Stacked Universal Successor Feature Approximators for Safety in Reinforcement Learning
Ian Cannon, Washington Garcia, Thomas Gresavage, Joseph Saurine, Ian Leong, Jared Culbertson
TL;DR
This work introduces SUSFAS, a stacked universal successor feature approximator designed for safety-aware reinforcement learning in continuous control. By learning independent successor features for each objective component and integrating with SAC and a runtime assurance (RTA) controller, SUSFAS improves secondary objectives such as fuel efficiency while maintaining primary task performance. Key contributions include expert stacking (learning SFs independently), extensive ablations against collapsed USFA, and demonstrations that RTA presence is crucial for realizing SUSFAS gains, with substantial fuel-efficiency improvements in mission-critical tasks.
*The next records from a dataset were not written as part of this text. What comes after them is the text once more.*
import Summits.QuantumFields.YangMills.Theorems.BalabanUVNodesN15NeumannCubeLiftSpacing
import HarnessLib

/-!
# Route «BalabanUVNodes» (K3⁷), node N15 = NE2, -a lane, PROGRAMME P file P-IIf: DESCENDING OPERATORS BEHIND THE LIFTED CUBE — the nonlocal part `aQ*Q − ∂Π∂*` of `Δ_a` descends
# along `π^*`; rows and two-grid η-defect rows of `χ_□ ∘ T₁ ∘ G^{↑}(□)` for descending `T₁` are programme N's rows TRANSPLANTED (N-IIi ∕ N-IIk on the torus of record)

Cell `pub-ymgap`, seat `pub-ymgap-dag-n15-a` (KNIT-BY-NAME, g20; D-0062; chair R424 venue; `bears_on: R4∕N15`); `--kind proof --supports stmt-QuantumFields-20544 --as helper`.
Sequel of P-IIb∕c∕d∕e.  For dag-n15-c's torus-of-record edition of FILE 71∕73 (η-defect of the glued parametrix from cut-row defects): their third term is `M_{h_k} ∘ (aQ*Q − ∂Π∂*) ∘ G_k(□_k)`
(FILE 70 `deltaOp M n a = lapOp … + (a • (qvAdjRe ∘ qvRe) + (−landauRe))`); on the torus of record `G_k(□_k) = liftCubeG`, and `aQ*Q − ∂Π∂*` DESCENDS, so the rows are TRANSPLANTS of
programme N's rows on the doubled-cube torus — no new convolution (P-IIe's (β′) is for operators that do NOT descend).

WHAT.  Torus pair `π : Tor (fine n M) → Tor (fine n M′)`, `M′_ν ∣ M_ν`, `π^* = pullVR n hM`.
§31 DESCENTS: ★ `symbOp_sLapDir_comp_pullVR`, ★ `symbOp_sLap_comp_pullVR` (the local Laplacian `ρ(sLap)`), ★★ `smul_qvAdjRe_comp_qvRe_comp_pullVR` (`aQ*Q ∘ π^* = π^* ∘ aQ′*Q′`, from
`Δ_a = ρ(sLap) − V + aQ*Q` (part 39 `deltaOp_eq`) and the descents of `Δ_a` (P-Ib), `ρ(sLap)`, `V` (P-IIb)), ★★ `nonlocalRe_comp_pullVR` — IN dag-n15-c's SYNTAX:
`(a • (qvAdjRe M n ∘ₗ qvRe M n) + (-landauRe M n)) ∘ₗ π^* = π^* ∘ₗ (a • (qvAdjRe M′ n ∘ₗ qvRe M′ n) + (-landauRe M′ n))`.
§32 TRANSFERS for a descending `T₁` (`T₁ ∘ₗ π^* = π^* ∘ₗ T₁ₛ`): ★ `mulOp_chiCube_comp_comp_liftCubeG_of_comm` (`χ_□ ∘ T₁ ∘ G^{↑}(□) = transplant W π (T₁ₛ ∘ G(□′))`), ★★
`hasMaj_chiCube_comp_liftCubeG_of_comm` (family, any spacing `n`: programme N's cut row of `χ′_□ ∘ T₁ₛ ∘ G(□′)` ⟹ the same letter for `χ_□ ∘ T₁ ∘ G^{↑}(□)` on `M_ν = 2L^{m_T}`), ★★★
`hasMaj_idef_chiCube_comp_liftCubeG_of_comm` (family, spacings `L^k` ⊂ `L^r·L^k`: the small pair's η-defect row `𝔇(χ′T₁ₛ′G′(□′), χT₁ₛG(□′)) ≤ 1_□1_□·m·e^{−δd′}` — e.g. N-IIk
`hasMaj_idef_chiCube_comp_neumannCubeG_of` — ⟹ `𝔇(χ′T₁′G′^{↑}, χT₁G^{↑}) ≤ 1_□1_□·m·e^{−δd}` on the torus of record, SAME `m, δ`, UNIFORM in `m_T`).
HONEST FRAMING.  Algebra of descents + P-IIc∕P-IId's transfer theorems; no new analytic estimate; `U ≡ 1` torus MODEL of [B5] §1; nothing of [B6] (2.38)–(2.40) ∕ [B9] Thm 3.14 asserted; N15 NOT
discharged (object-bound; NE2⁺ NOT PRINTED); counts UNMOVED (typed 28∕28 · discharged 5∕27); finite tori per index — NOT continuum ∕ ℝ⁴ ∕ OS ∕ mass gap ∕ Clay.  Theorems only (0 def).
-/

noncomputable section

open scoped BigOperators Matrix
open Finset

namespace Summit.QuantumFields.YangMills.BalabanUVNodes.N15.TwoGrid

open Literature.MathematicalPhysics.QuantumFieldTheory.Balaban1983to89
open Literature.MathematicalPhysics.QuantumFieldTheory.Balaban1983to89.B5Prop11Plancherel (Tor fine unitVec)
open Literature.MathematicalPhysics.QuantumFieldTheory.Balaban1983to89.B5Block118 (tstep up upHom iota bpt)
open Literature.MathematicalPhysics.QuantumFieldTheory.Balaban1983to89.B5SiteBridgeP12 (MP)
open Literature.MathematicalPhysics.QuantumFieldTheory.Balaban1983to89.B6Prop26Gluing (mulOp mulOp_apply ind ind_nonneg ind_le_one)
open Literature.MathematicalPhysics.QuantumFieldTheory.Balaban1983to89.B6Prop26ReachTransplant (restrictOp extendOp transplant)
open Literature.MathematicalPhysics.QuantumFieldTheory.King1986.Torus (blockOf tdistT)
open Literature.MathematicalPhysics.QuantumFieldTheory.Balaban1983to89.T4EtaRateDefect (idef)
open Literature.MathematicalPhysics.QuantumFieldTheory.Balaban1983to89.T4EtaRateCoeffDefect (pull pull_apply)
open Literature.MathematicalPhysics.QuantumFieldTheory.Balaban1983to89.B11SectG (BlockNorm HasMaj)
open Literature.MathematicalPhysics.QuantumFieldTheory.Balaban1983to89.B6UnitTorusCarrier (unitTorusGeo)
open Summit.QuantumFields.YangMills.BalabanUVNodes.N15.VectorPiece (kingPr kingPrV blkFine)

variable {d : ℕ}

/-! ## §31 The nonlocal part of `Δ_a` descends along `π^*` -/

section Descent

variable (n : ℕ) [NeZero n] {M M' : Fin (d + 1) → ℕ} [∀ μ, NeZero (M μ)] [∀ μ, NeZero (M' μ)] (hM : ∀ μ, M' μ ∣ M μ)

omit [∀ μ, NeZero (M μ)] in
/-- ★ the directional Laplacian descends: `ρ_M(sLapDir ν c) ∘ π^* = π^* ∘ ρ_{M′}(sLapDir ν c)`. [cite: Balaban1984PropagatorsI, (1.21) p.21] -/
theorem symbOp_sLapDir_comp_pullVR (ν : Fin (d + 1)) (cc : ℝ) :
    symbOp M n (sLapDir M n ν cc) ∘ₗ pullVR n hM = pullVR n hM ∘ₗ symbOp M' n (sLapDir M' n ν cc) := by
  refine LinearMap.ext fun A => funext fun b => ?_
  obtain ⟨x, μ⟩ := b
  rw [LinearMap.comp_apply, LinearMap.comp_apply, symbOp_sLapDir_apply, pullVR_apply, pullVR_apply, pullVR_apply, pullVR_apply, symbOp_sLapDir_apply,
    torRed_add_unitVec, torRed_sub_unitVec]

omit [∀ μ, NeZero (M μ)] in
/-- ★ the local Laplacian descends: `ρ_M(sLap c) ∘ π^* = π^* ∘ ρ_{M′}(sLap c)`. [cite: Balaban1984PropagatorsI, (1.21) p.21] -/
theorem symbOp_sLap_comp_pullVR (cc : ℝ) : symbOp M n (sLap M n cc) ∘ₗ pullVR n hM = pullVR n hM ∘ₗ symbOp M' n (sLap M' n cc) := by
  rw [sLap, sLap, map_sum, map_sum, fsum_comp, comp_fsum]
  exact Finset.sum_congr rfl fun ν _ => symbOp_sLapDir_comp_pullVR n hM ν cc

/-- ★★ **THE AVERAGING TERM `aQ*Q` DESCENDS**: `(a·Q*Q)_M ∘ π^* = π^* ∘ (a·Q*Q)_{M′}` — from `Δ_a = ρ(sLap) − V + aQ*Q` and the descents of `Δ_a`, `ρ(sLap)`, `V`.
[cite: Balaban1984PropagatorsI, (1.18) p.20, (1.69)–(1.73) pp.29–30] -/
theorem smul_qvAdjRe_comp_qvRe_comp_pullVR (a : ℝ) :
    (a • (qvAdjRe M n ∘ₗ qvRe M n)) ∘ₗ pullVR n hM = pullVR n hM ∘ₗ (a • (qvAdjRe M' n ∘ₗ qvRe M' n)) := by
  have e : a • (qvAdjRe M n ∘ₗ qvRe M n) = deltaOp M n a - symbOp M n (sLap M n n) + landauRe M n := by
    rw [deltaOp_eq M n a]; abel
  have e' : a • (qvAdjRe M' n ∘ₗ qvRe M' n) = deltaOp M' n a - symbOp M' n (sLap M' n n) + landauRe M' n := by
    rw [deltaOp_eq M' n a]; abel
  rw [e, e', LinearMap.add_comp, LinearMap.sub_comp, LinearMap.comp_add, LinearMap.comp_sub, deltaOp_comp_pullVR n hM a, symbOp_sLap_comp_pullVR n hM,
    landauRe_comp_pullVR n hM]

/-- ★★ **THE NONLOCAL PART OF `Δ_a` DESCENDS** (dag-n15-c's syntax, FILE 70 `deltaOp = lapOp … + (a • (qvAdjRe ∘ qvRe) + (−landauRe))`):
`(a·Q*Q − ∂Π∂*)_M ∘ π^* = π^* ∘ (a·Q*Q − ∂Π∂*)_{M′}`. [cite: Balaban1984PropagatorsI, (1.69)–(1.73) pp.29–30; Balaban1984PropagatorsII, (2.91)–(2.93) p.239] -/
theorem nonlocalRe_comp_pullVR (a : ℝ) :
    (a • (qvAdjRe M n ∘ₗ qvRe M n) + (-landauRe M n)) ∘ₗ pullVR n hM = pullVR n hM ∘ₗ (a • (qvAdjRe M' n ∘ₗ qvRe M' n) + (-landauRe M' n)) := by
  rw [LinearMap.add_comp, LinearMap.comp_add, smul_qvAdjRe_comp_qvRe_comp_pullVR n hM a, LinearMap.neg_comp, LinearMap.comp_neg, landauRe_comp_pullVR n hM]

variable (c : Tor M) (S : ℕ)

/-- ★ a descending operator slips inside the cut lift: `χ_□ ∘ T₁ ∘ G^{↑}(□) = transplant W π (T₁ₛ ∘ G(□′))`. [cite: Balaban1984PropagatorsII, (2.90)–(2.91) p.239] -/
theorem mulOp_chiCube_comp_comp_liftCubeG_of_comm (a : ℝ) {T₁ : Module.End ℝ (Tor (fine n M) × Fin (d + 1) → ℝ)} {T₁s : Module.End ℝ (Tor (fine n M') × Fin (d + 1) → ℝ)}
    (hT : T₁ ∘ₗ pullVR n hM = pullVR n hM ∘ₗ T₁s) :
    mulOp (chiCube M n c S) ∘ₗ T₁ ∘ₗ liftCubeG n hM c S a = transplant (cubeW n c S) (redBond n hM) (T₁s ∘ₗ neumannCubeG M' n (torRed hM c) S a) := by
  rw [liftCubeG_eq_liftOp, comp_liftOp_of_comm n hM c S hT, mulOp_chiCube_comp_liftOp]

end Descent

/-! ## §32 Rows and η-defect rows of `χ_□ ∘ T₁ ∘ G^{↑}(□)` for descending `T₁` on the torus family of record: programme N's rows transplanted -/

section Family

variable {L : ℕ} [NeZero L]

omit [NeZero L] in
/-- ★★ **A DESCENDING OPERATOR BEHIND THE LIFTED CUBE, CUT — ANY SPACING `n`** (torus of record `M_ν = 2L^{m_T}`, cube torus `2L^s`, `s ≤ m_T`): if `T₁ ∘ π^* = π^* ∘ T₁ₛ` and programme N
gives `χ′_□ ∘ T₁ₛ ∘ G(□′) ≤ 1_{□′}1_{□′}βe^{−δd′}` on the cube torus, then `χ_□ ∘ T₁ ∘ G^{↑}(□) ≤ 1_□1_□βe^{−δd}` on the torus of record — same `β, δ`, UNIFORM in `m_T`.
[cite: Balaban1984PropagatorsII, (2.133) p.247 (shape), p.238 (T_□), (2.90)–(2.91) p.239] -/
theorem hasMaj_chiCube_comp_liftCubeG_of_comm (hL : Odd L ∧ 1 < L) {s mT k : ℕ} (hs : s ≤ mT) (n : ℕ) [NeZero n] (c : Tor (MP (paramsOf d L mT k hL))) (a : ℝ)
    {T₁ : Module.End ℝ (Tor (fine n (MP (paramsOf d L mT k hL))) × Fin (d + 1) → ℝ)} {T₁s : Module.End ℝ (Tor (fine n (MP (paramsOf d L s k hL))) × Fin (d + 1) → ℝ)}
    (hT : T₁ ∘ₗ pullVR n (MP_dvd_MP hL hs k) = pullVR n (MP_dvd_MP hL hs k) ∘ₗ T₁s) {β δ : ℝ} (hβ : 0 ≤ β)
    (hX : HasMaj (BlockNorm.ofBlocks (unitTorusGeo L k (MP (paramsOf d L s k hL))) (fun i : Tor (fine n (MP (paramsOf d L s k hL))) × Fin (d + 1) => blockOf n (MP (paramsOf d L s k hL)) i.1))
      (BlockNorm.ofBlocks (unitTorusGeo L k (MP (paramsOf d L s k hL))) (fun i : Tor (fine n (MP (paramsOf d L s k hL))) × Fin (d + 1) => blockOf n (MP (paramsOf d L s k hL)) i.1))
      (mulOp (chiCube (MP (paramsOf d L s k hL)) n (torRed (MP_dvd_MP hL hs k) c) (L ^ s)) ∘ₗ T₁s ∘ₗ
        neumannCubeG (MP (paramsOf d L s k hL)) n (torRed (MP_dvd_MP hL hs k) c) (L ^ s) a)
      (fun y y' => ind ((cubeBlocks (MP (paramsOf d L s k hL)) (torRed (MP_dvd_MP hL hs k) c) (L ^ s) : Finset _) : Set _) y *
        ind ((cubeBlocks (MP (paramsOf d L s k hL)) (torRed (MP_dvd_MP hL hs k) c) (L ^ s) : Finset _) : Set _) y' *
        (β * Real.exp (-(δ * tdistT (MP (paramsOf d L s k hL)) y y'))))) :
    HasMaj (BlockNorm.ofBlocks (unitTorusGeo L k (MP (paramsOf d L mT k hL))) (fun i : Tor (fine n (MP (paramsOf d L mT k hL))) × Fin (d + 1) => blockOf n (MP (paramsOf d L mT k hL)) i.1))
      (BlockNorm.ofBlocks (unitTorusGeo L k (MP (paramsOf d L mT k hL))) (fun i : Tor (fine n (MP (paramsOf d L mT k hL))) × Fin (d + 1) => blockOf n (MP (paramsOf d L mT k hL)) i.1))
      (mulOp (chiCube (MP (paramsOf d L mT k hL)) n c (L ^ s)) ∘ₗ T₁ ∘ₗ liftCubeG n (MP_dvd_MP hL hs k) c (L ^ s) a)
      (fun y y' => ind ((cubeBlocks (MP (paramsOf d L mT k hL)) c (L ^ s) : Finset _) : Set _) y *
        ind ((cubeBlocks (MP (paramsOf d L mT k hL)) c (L ^ s) : Finset _) : Set _) y' *
        (β * Real.exp (-(δ * tdistT (MP (paramsOf d L mT k hL)) y y')))) := by
  exact (hasMaj_transplant_cube_family_spacing hL hs n c _ hβ hX).congr fun f =>
    (LinearMap.congr_fun (mulOp_chiCube_comp_comp_liftCubeG_of_comm n (MP_dvd_MP hL hs k) c (L ^ s) a hT) f).symm

/-- ★★★ **THE TWO-GRID η-DEFECT OF `χ_□ ∘ T₁ ∘ G^{↑}(□)` FOR DESCENDING `T₁` ON THE TORUS FAMILY OF RECORD** (spacings `L^k` and `L^r·L^k`, King's prolongation on both sides, `s ≤ m_T`):
if `T₁ ∘ π^* = π^* ∘ T₁ₛ` and `T₁′ ∘ π′^* = π′^* ∘ T₁ₛ′`, then the cube torus's η-defect row `𝔇(χ′T₁ₛ′G′(□′), χT₁ₛG(□′)) ≤ 1_{□′}1_{□′}·m·e^{−δd′}` (e.g. N-IIk
`hasMaj_idef_chiCube_comp_neumannCubeG_of` with `T₁ₛ = aQ*Q − ∂Π∂*`, descending by `nonlocalRe_comp_pullVR`) gives `𝔇(χ′T₁′G′^{↑}(□), χT₁G^{↑}(□)) ≤ 1_□1_□·m·e^{−δd}` on the torus of
record — SAME `m, δ`, UNIFORM in the volume `m_T`.
[cite: Balaban1985BackgroundPropagators, Thm 3.14 pp.426–427 (difference template), (3.42) p.397 (shape); Balaban1984PropagatorsII, (2.90)–(2.91) p.239, (2.133) p.247] -/
theorem hasMaj_idef_chiCube_comp_liftCubeG_of_comm (hL : Odd L ∧ 1 < L) {s mT k r : ℕ} (hs : s ≤ mT) (c : Tor (MP (paramsOf d L mT k hL))) (a : ℝ)
    {T₁ : Module.End ℝ (Tor (fine (L ^ k) (MP (paramsOf d L mT k hL))) × Fin (d + 1) → ℝ)}
    {T₁' : Module.End ℝ (Tor (fine (L ^ r * L ^ k) (MP (paramsOf d L mT k hL))) × Fin (d + 1) → ℝ)}
    {T₁s : Module.End ℝ (Tor (fine (L ^ k) (MP (paramsOf d L s k hL))) × Fin (d + 1) → ℝ)}
    {T₁s' : Module.End ℝ (Tor (fine (L ^ r * L ^ k) (MP (paramsOf d L s k hL))) × Fin (d + 1) → ℝ)}
    (hT : T₁ ∘ₗ pullVR (L ^ k) (MP_dvd_MP hL hs k) = pullVR (L ^ k) (MP_dvd_MP hL hs k) ∘ₗ T₁s)
    (hT' : T₁' ∘ₗ pullVR (L ^ r * L ^ k) (MP_dvd_MP hL hs k) = pullVR (L ^ r * L ^ k) (MP_dvd_MP hL hs k) ∘ₗ T₁s') {m δ : ℝ} (hm : 0 ≤ m)
    (hX : HasMaj (BlockNorm.ofBlocks (unitTorusGeo L k (MP (paramsOf d L s k hL))) (blkFine L k (MP (paramsOf d L s k hL))))
      (BlockNorm.ofBlocks (unitTorusGeo L k (MP (paramsOf d L s k hL)))
        (fun i : Tor (fine (L ^ r * L ^ k) (MP (paramsOf d L s k hL))) × Fin (d + 1) => blockOf (L ^ r * L ^ k) (MP (paramsOf d L s k hL)) i.1))
      (idef (pull (kingPrV L k r (MP (paramsOf d L s k hL)))) (pull (kingPrV L k r (MP (paramsOf d L s k hL))))
        (mulOp (chiCube (MP (paramsOf d L s k hL)) (L ^ r * L ^ k) (torRed (MP_dvd_MP hL hs k) c) (L ^ s)) ∘ₗ T₁s' ∘ₗ
          neumannCubeG (MP (paramsOf d L s k hL)) (L ^ r * L ^ k) (torRed (MP_dvd_MP hL hs k) c) (L ^ s) a)
        (mulOp (chiCube (MP (paramsOf d L s k hL)) (L ^ k) (torRed (MP_dvd_MP hL hs k) c) (L ^ s)) ∘ₗ T₁s ∘ₗ
          neumannCubeG (MP (paramsOf d L s k hL)) (L ^ k) (torRed (MP_dvd_MP hL hs k) c) (L ^ s) a))
      (fun y y' => ind ((cubeBlocks (MP (paramsOf d L s k hL)) (torRed (MP_dvd_MP hL hs k) c) (L ^ s) : Finset _) : Set _) y *
        ind ((cubeBlocks (MP (paramsOf d L s k hL)) (torRed (MP_dvd_MP hL hs k) c) (L ^ s) : Finset _) : Set _) y' *
        (m * Real.exp (-(δ * tdistT (MP (paramsOf d L s k hL)) y y'))))) :
    HasMaj (BlockNorm.ofBlocks (unitTorusGeo L k (MP (paramsOf d L mT k hL))) (blkFine L k (MP (paramsOf d L mT k hL))))
      (BlockNorm.ofBlocks (unitTorusGeo L k (MP (paramsOf d L mT k hL)))
        (fun i : Tor (fine (L ^ r * L ^ k) (MP (paramsOf d L mT k hL))) × Fin (d + 1) => blockOf (L ^ r * L ^ k) (MP (paramsOf d L mT k hL)) i.1))
      (idef (pull (kingPrV L k r (MP (paramsOf d L mT k hL)))) (pull (kingPrV L k r (MP (paramsOf d L mT k hL))))
        (mulOp (chiCube (MP (paramsOf d L mT k hL)) (L ^ r * L ^ k) c (L ^ s)) ∘ₗ T₁' ∘ₗ liftCubeG (L ^ r * L ^ k) (MP_dvd_MP hL hs k) c (L ^ s) a)
        (mulOp (chiCube (MP (paramsOf d L mT k hL)) (L ^ k) c (L ^ s)) ∘ₗ T₁ ∘ₗ liftCubeG (L ^ k) (MP_dvd_MP hL hs k) c (L ^ s) a))
      (fun y y' => ind ((cubeBlocks (MP (paramsOf d L mT k hL)) c (L ^ s) : Finset _) : Set _) y *
        ind ((cubeBlocks (MP (paramsOf d L mT k hL)) c (L ^ s) : Finset _) : Set _) y' *
        (m * Real.exp (-(δ * tdistT (MP (paramsOf d L mT k hL)) y y')))) := by
  have h := hasMaj_idef_transplant_cube_family (d := d) hL (r := r) hs c _ _ hm hX
  have e₂ := mulOp_chiCube_comp_comp_liftCubeG_of_comm (L ^ r * L ^ k) (MP_dvd_MP hL hs k) c (L ^ s) a hT'
  have e₁ := mulOp_chiCube_comp_comp_liftCubeG_of_comm (L ^ k) (MP_dvd_MP hL hs k) c (L ^ s) a hT
  have E := congrArg₂ (idef (pull (kingPrV L k r (MP (paramsOf d L mT k hL)))) (pull (kingPrV L k r (MP (paramsOf d L mT k hL))))) e₂ e₁
  exact h.congr fun μ => (LinearMap.congr_fun E μ).symm

end Family

end Summit.QuantumFields.YangMills.BalabanUVNodes.N15.TwoGrid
The results highlight the potential of stacking successor features to encode safety-controller behaviors and enable robust, multi-objective policies in safety-critical domains.
Abstract
Real-world problems often involve complex objective structures that resist distillation into reinforcement learning environments with a single objective. Operation costs must be balanced with multi-dimensional task performance and end-states' effects on future availability, all while ensuring safety for other agents in the environment and the reinforcement learning agent itself. System redundancy through secondary backup controllers has proven to be an effective method to ensure safety in real-world applications where the risk of violating constraints is extremely high. In this work, we investigate the utility of a stacked, continuous-control variation of universal successor feature approximation (USFA) adapted for soft actor-critic (SAC) and coupled with a suite of secondary safety controllers, which we call stacked USFA for safety (SUSFAS). Our method improves performance on secondary objectives compared to SAC baselines using an intervening secondary controller such as a runtime assurance (RTA) controller.